When your ‘alignment’ techniques involve training an AI system to behave in ways you like when the AI system is restricted to these isolated domains, all you are doing is teaching your system decision-making influences that are proxies of the actual values you wish the system would have. These decision-making influences will not hold across all domains that an AI might chain their actions across—and this will especially be true in the case of the domains that enable an AI system to chain actions across multiple widely differing domains, such as abstract reasoning. Since the specific ontology that an AI system uses itself changes what inputs and outputs an AI system has for its abstract reasoning algorithms, you cannot use external behavioral outputs as evidence to be able to shape an AI’s reasoning[2].
Note, this does not necessarily mean that we shall see systems with cleanly describable internals that seem to contain a concrete ‘outcome’ that the AI is ‘intentionally’ trying to achieve! I’m describing what we can infer based on the observed behavior of such an AI system—it seems far more likely that such systems will likely not have such clean ‘outcomes’ in mind that they are deliberately aiming towards, even if one can easily imagine evidence of easily detectable convergent instrumental goals (which do not provide us much evidence for whether or not a model is aligned).

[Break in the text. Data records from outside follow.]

import Literature.NumberTheory.LFunctions.UniformClassGroupZeroSum
import Literature.NumberTheory.LFunctions.ClassGroupLogFreeTheorem14AllDegrees
import Literature.NumberTheory.LFunctions.DedekindZeta1LogFreeTheorem14AllDegrees
import Summits.QuantumAdvantage.QuantumAdvantage.Theorems.LinnikCubicClassGroupsDegreeOnePrimesEscapePerCharacterDeficitDensity
import HarnessLib

/-!
# The additive class prime number theorem, I: log-free zero density for the whole family
# `{ζ₁_K} ∪ {L₀(s,χ)}_{χ ≠ 1}` of a number field of ONE degree, in `Q`-form

Topic `Summits/QuantumAdvantage/QuantumAdvantage/Theorems`, cell B2b-1 (linnik-cubic), PART A, the
`stub_classPNTAdditive` slice of the line `dedekind-s3-collision` for the crux `DegreeOnePrimesEscape`
(stmt-QuantumAdvantage-11543) of route `LinnikCubicClassGroups`, in DEGREE-LOCAL form.
HONEST FRAMING: the value of this file is a THEOREM (kernel-checked lemma) — not summit progress.

The tree's `fam_density` (`Literature/…/UniformClassGroupZeroSum.lean`) packages the log-free
zero-density estimates of the family `F_ψ` (`F_0 = ζ₁_K`, `F_ψ = L₀(·, χ_ψ)`) for IMAGINARY QUADRATIC
fields.  Here is the same package for the number fields of an arbitrary fixed degree `n > 1`, fed by the
all-degree estimates `logFreeDensity_classGroup_all` (X1) and `logFreeDensity_dedekindZeta₁_all` (X2) of
the cell, with the residue lower bound `κ_K ≥ Q^{−A}` (`Q = condQn K = |d_K| n^n`) kept as a hypothesis
and the size parameter `P = Q^a (T + 2)`, `a = max A 4` (`sizeParam_admissible`):

* `fam_density_local (n) (hn) (A)` — there are `b, D > 0` (depending on `n, A`) such that for every `K`
  of degree `n` with `κ_K ≥ Q^{−A}`, every `T ≥ 1`, `α ≤ 1` and all finite sets `u ψ` of zeros of `F_ψ`
  with `1/4 ≤ β < 1`, `|γ| ≤ T`:
  `Σ_ψ Σ_{ρ ∈ u ψ, α ≤ β} m_ψ(ρ) ≤ D · e^{b(a log Q + log(T + 4))(1 − α)}`.

## References

* J. Thorner, A. Zaman, ANT 13 (2019), Theorem 3.2 (without the Deuring–Heilbronn factor). [ThornerZaman2019]
* A. Weiss, J. reine angew. Math. 338 (1983), Thm. 4.3. [Weiss1983]
-/

noncomputable section

open Complex Real MeasureTheory Set Filter Topology
open scoped NumberField nonZeroDivisors

namespace Summit.QuantumAdvantage.QuantumAdvantage.Theorems.DegreeOnePrimesEscape

open Literature.NumberTheory.LFunctions Literature.NumberTheory.LFunctions.NumberField
  Literature.NumberTheory.LFunctions.EntireEF Literature.NumberTheory.LFunctions.LogFreeDensity
  Literature.NumberTheory.LFunctions.LogFreeLocal Literature.NumberTheory.LFunctions.AbelianDensity

/-- **Log-free zero density for the family of a number field of degree `n`, in `Q`-form** (the
degree-local twin of the tree's `fam_density`): there are `b, D > 0` such that for every number field
`K` of degree `n > 1` with `κ_K ≥ Q^{−A}`, every `T ≥ 1`, every `α ≤ 1` and all finite sets `u ψ` of
zeros of `F_ψ` with `1/4 ≤ β < 1`, `|γ| ≤ T`:
`Σ_ψ Σ_{ρ ∈ u ψ, α ≤ β} m_ψ(ρ) ≤ D · e^{b(a log Q + log(T + 4))(1 − α)}`, `a = max A 4`, `Q = condQn K`
(`logFreeDensity_classGroup_all` + `logFreeDensity_dedekindZeta₁_all` at `P = Q^a (T + 2)`). -/
theorem fam_density_local (n : ℕ) (hn : 1 < n) (A : ℝ) : ∃ b D : ℝ, 0 < b ∧ 0 < D ∧
    ∀ (K : Type) [Field K] [NumberField K], Module.finrank ℚ K = n →
      ThornerZaman.condQn K ^ (-A) ≤ NumberField.dedekindZeta_residue K →
      ∀ (T : ℝ), 1 ≤ T → ∀ u : AddChar (Additive (ClassGroup (𝓞 K))) ℂ → Finset ℂ,
        (∀ ψ, ∀ ρ ∈ u ψ, famF K ψ ρ = 0 ∧ 1 / 4 ≤ ρ.re ∧ ρ.re < 1 ∧ |ρ.im| ≤ T) →
        ∀ α : ℝ, α ≤ 1 →
          ∑ ψ, ∑ ρ ∈ u ψ with α ≤ ρ.re, (famMult K ψ ρ : ℝ) ≤
            D * Real.exp (b * (max A 4 * Real.log (ThornerZaman.condQn K) + Real.log (T + 4))) ^ (1 - α) := by
  classical
  obtain ⟨c₁, C₁, hc₁, hC₁, hCG⟩ := logFreeDensity_classGroup_all n
  obtain ⟨c₂, C₂, hc₂, hC₂, hZ1⟩ := logFreeDensity_dedekindZeta₁_all n
  refine ⟨max c₁ c₂, C₁ + C₂, by positivity, by positivity, fun K _ _ hKn hκ T hT u hu α hα1 ↦ ?_⟩
  have hK : 1 < Module.finrank ℚ K := by rw [hKn]; exact hn
  set a : ℝ := max A 4 with ha
  set Q : ℝ := ThornerZaman.condQn K with hQ
  have hQ12 : (12 : ℝ) ≤ Q := ThornerZaman.twelve_le_condQn (K := K) hK
  have hQ1 : (1 : ℝ) ≤ Q := by linarith
  set P : ℝ := Q ^ a * (T + 2) with hP
  obtain ⟨hP2, hdP, hhP, hκP, hTP⟩ :=
    sizeParam_admissible K hK (le_max_left A 4) (le_max_right A 4) hT hκ
  -- clamp `α` at `0`
  set α' : ℝ := max α 0 with hα'
  have hα'0 : 0 ≤ α' := le_max_right _ _
  have hα'1 : α' ≤ 1 := max_le hα1 zero_le_one
  have hfilter : ∀ ψ, (u ψ).filter (fun ρ ↦ α ≤ ρ.re) = (u ψ).filter (fun ρ ↦ α' ≤ ρ.re) := by
    intro ψ
    refine Finset.filter_congr fun ρ hρ ↦ ?_
    have := (hu ψ ρ hρ).2.1
    rw [hα', max_le_iff]
    exact ⟨fun h ↦ ⟨h, by linarith⟩, fun h ↦ h.1⟩
  simp_rw [hfilter]
  -- the `χ ≠ 1` part
  set Z : (ClassGroup (𝓞 K) →* ℂˣ) → Finset ℂ := fun χ ↦
    (Finset.univ.filter fun ψ : AddChar (Additive (ClassGroup (𝓞 K))) ℂ ↦
      (toMulHom ψ).toHomUnits = χ).biUnion u with hZdef
  have hZψ : ∀ ψ, Z (toMulHom ψ).toHomUnits = u ψ := by
    intro ψ
    rw [hZdef]; dsimp only
    have : (Finset.univ.filter fun ψ' : AddChar (Additive (ClassGroup (𝓞 K))) ℂ ↦
        (toMulHom ψ').toHomUnits = (toMulHom ψ).toHomUnits) = {ψ} := by
      ext ψ'
      simp only [Finset.mem_filter, Finset.mem_univ, true_and, Finset.mem_singleton]
      exact ⟨fun h ↦ toHomUnits_toMulHom_injective h, fun h ↦ by rw [h]⟩
    rw [this, Finset.singleton_biUnion]
  have hline : ∀ χ : ClassGroup (𝓞 K) →* ℂˣ, χ ≠ 1 → ∀ ρ : ℂ,
      classGroupLFunction₀ K χ ρ = 0 → ρ.re < 1 := by
    intro χ hχ ρ h0
    by_contra h1; rw [not_lt] at h1
    exact classGroupLFunction₀_ne_zero_of_one_le_re hχ h1 h0
  have hZ : ∀ χ : ClassGroup (𝓞 K) →* ℂˣ, χ ≠ 1 → ∀ ρ ∈ Z χ,
      classGroupLFunction₀ K χ ρ = 0 ∧ 1 / 4 ≤ ρ.re ∧ ρ.re < 1 ∧ |ρ.im| ≤ P := by
    intro χ hχ ρ hρ
    rw [hZdef] at hρ; dsimp only at hρ
    rw [Finset.mem_biUnion] at hρ
    obtain ⟨ψ, hψ, hρu⟩ := hρ
    rw [Finset.mem_filter] at hψ
    have hψ0 : ψ ≠ 0 := by
      rintro rfl; rw [toHomUnits_toMulHom_zero] at hψ; exact hχ hψ.2.symm
    obtain ⟨h0, h14, h1, hT'⟩ := hu ψ ρ hρu
    rw [famF_of_ne hψ0, hψ.2] at h0
    exact ⟨h0, h14, h1, hT'.trans hTP⟩
  have hA := hCG K hKn hline P hP2 hdP hhP hκP Z hZ α' hα'0 hα'1
  -- the `ζ_K` part
  have hZ0 : ∀ ρ ∈ u 0, dedekindZeta₁ K ρ = 0 ∧ 1 / 4 ≤ ρ.re ∧ ρ.re < 1 ∧ |ρ.im| ≤ P := by
    intro ρ hρ
    obtain ⟨h0, h14, h1, hT'⟩ := hu 0 ρ hρ
    rw [famF_zero] at h0
    exact ⟨h0, h14, h1, hT'.trans hTP⟩
  have hB := hZ1 K hKn P hP2 hdP hhP hκP (u 0) hZ0 α' hα'0 hα'1
  -- assemble: split `Σ_ψ` into `ψ = 0` and `ψ ≠ 0`
  rw [← Finset.sum_filter_add_sum_filter_not Finset.univ
    (fun ψ ↦ ψ = (0 : AddChar (Additive (ClassGroup (𝓞 K))) ℂ))]
  rw [Finset.filter_eq' Finset.univ (0 : AddChar (Additive (ClassGroup (𝓞 K))) ℂ),
    if_pos (Finset.mem_univ _), Finset.sum_singleton]
  have hA' : ∑ ψ ∈ Finset.univ.filter (fun ψ ↦ ¬ ψ = (0 : AddChar (Additive (ClassGroup (𝓞 K))) ℂ)),
      ∑ ρ ∈ (u ψ).filter (fun ρ ↦ α' ≤ ρ.re), (famMult K ψ ρ : ℝ) ≤ C₁ * P ^ (c₁ * (1 - α')) := by
    refine le_of_eq_of_le ?_ hA
    refine Finset.sum_congr rfl fun ψ hψ ↦ ?_
    rw [Finset.mem_filter] at hψ
    rw [hZψ]
    refine Finset.sum_congr rfl fun ρ _ ↦ ?_
    rw [famMult, famF_of_ne hψ.2]; rfl
  have hB' : ∑ ρ ∈ (u 0).filter (fun ρ ↦ α' ≤ ρ.re), (famMult K 0 ρ : ℝ) ≤ C₂ * P ^ (c₂ * (1 - α')) := by
    refine le_of_eq_of_le (Finset.sum_congr rfl fun ρ _ ↦ ?_) hB
    rw [famMult, famF_zero]; rfl
  -- `P^{c(1-α')} ≤ exp(b(a log Q + log(T+4)))^{1-α}`
  set B : ℝ := Real.exp (max c₁ c₂ * (a * Real.log Q + Real.log (T + 4))) with hBdef
  have hP1 : (1 : ℝ) ≤ P := by linarith
  have ha0 : 0 ≤ a := le_trans (by norm_num) (le_max_right A 4)
  have hQa0 : 0 < Q ^ a := Real.rpow_pos_of_pos (by linarith) _
  have hPexp : P ≤ Real.exp (a * Real.log Q + Real.log (T + 4)) := by
    rw [Real.exp_add, Real.exp_log (by linarith), show a * Real.log Q = Real.log (Q ^ a) by
      rw [Real.log_rpow (by linarith)], Real.exp_log hQa0, hP]
    nlinarith
  have hpow : ∀ {c : ℝ}, 0 < c → c ≤ max c₁ c₂ → P ^ (c * (1 - α')) ≤ B ^ (1 - α) := by
    intro c hc hcm
    have h1α : 0 ≤ 1 - α' := by linarith
    have hαα : 1 - α' ≤ 1 - α := by rw [hα']; exact sub_le_sub_left (le_max_left _ _) _
    have hB1 : 1 ≤ B := Real.one_le_exp (by
      have : 0 ≤ Real.log Q := Real.log_nonneg hQ1
      have : 0 ≤ Real.log (T + 4) := Real.log_nonneg (by linarith)
      positivity)
    calc P ^ (c * (1 - α')) = (P ^ c) ^ (1 - α') := by rw [Real.rpow_mul (by linarith)]
      _ ≤ (Real.exp (a * Real.log Q + Real.log (T + 4)) ^ (max c₁ c₂)) ^ (1 - α') := by
          refine Real.rpow_le_rpow (by positivity) ?_ h1α
          have hE1 : 1 ≤ Real.exp (a * Real.log Q + Real.log (T + 4)) := by linarith
          exact (Real.rpow_le_rpow (by linarith) hPexp hc.le).trans
            (Real.rpow_le_rpow_of_exponent_le hE1 hcm)
      _ = B ^ (1 - α') := by
          rw [hBdef, ← Real.exp_mul]; ring_nf
      _ ≤ B ^ (1 - α) := Real.rpow_le_rpow_of_exponent_le hB1 hαα
  have h1 := hpow hc₁ (le_max_left _ _)
  have h2' := hpow hc₂ (le_max_right _ _)
  have hBpos : 0 ≤ B ^ (1 - α) := Real.rpow_nonneg (Real.exp_pos _).le _
  calc ∑ ρ ∈ (u 0).filter (fun ρ ↦ α' ≤ ρ.re), (famMult K 0 ρ : ℝ) +
        ∑ ψ ∈ Finset.univ.filter (fun ψ ↦ ¬ ψ = (0 : AddChar (Additive (ClassGroup (𝓞 K))) ℂ)),
          ∑ ρ ∈ (u ψ).filter (fun ρ ↦ α' ≤ ρ.re), (famMult K ψ ρ : ℝ)
      ≤ C₂ * P ^ (c₂ * (1 - α')) + C₁ * P ^ (c₁ * (1 - α')) := add_le_add hB' hA'
    _ ≤ C₂ * B ^ (1 - α) + C₁ * B ^ (1 - α) :=
        add_le_add (mul_le_mul_of_nonneg_left h2' hC₂.le) (mul_le_mul_of_nonneg_left h1 hC₁.le)
    _ = (C₁ + C₂) * B ^ (1 - α) := by ring

end Summit.QuantumAdvantage.QuantumAdvantage.Theorems.DegreeOnePrimesEscape

end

Which is why, it seems, a lot of people working on AGI alignment are converging to ontology identification as the goal of their research agendas.
Thanks!
I wasn’t expecting such a detailed answer, I guess I should have asked a more specific question. This is great though. The thing I was confused about was: “Capabilities generalize further than alignment” makes it sound like capabilities-properties or capabilities-skills (such as accurate beliefs, heuristics for arriving at accurate beliefs, useful convergent instrumental strategies, etc.) will work in a wider range of environments than alignment-properties like honesty, niceness, etc. But I don’t think what you’ve said establishes that.
But I think what you mean is different—you mean “If you train an AI using human feedback on diverse tasks, hoping it’ll acquire both general-purpose capabilities and also robust alignment properties, what’ll happen by default is that it DOES acquire the former but it does not acquire the latter.” (And the reason for this is basically that capabilities properties are more simple/natural/universal/convergent than alignment properties; with alignment properties there are all sorts of other similarly-simple properties that perform just as well in training, but for capabilities properties there generally aren’t (at least not for sufficiently diverse challenging environments; in simple environments they just ‘memorize’ or otherwise learn ‘simple heuristics that don’t generalize’))
Is this an accurate summary of your view?
Yes, as far as I can tell. “Alignment properties” do not seem to me to be convergent or universal in any way.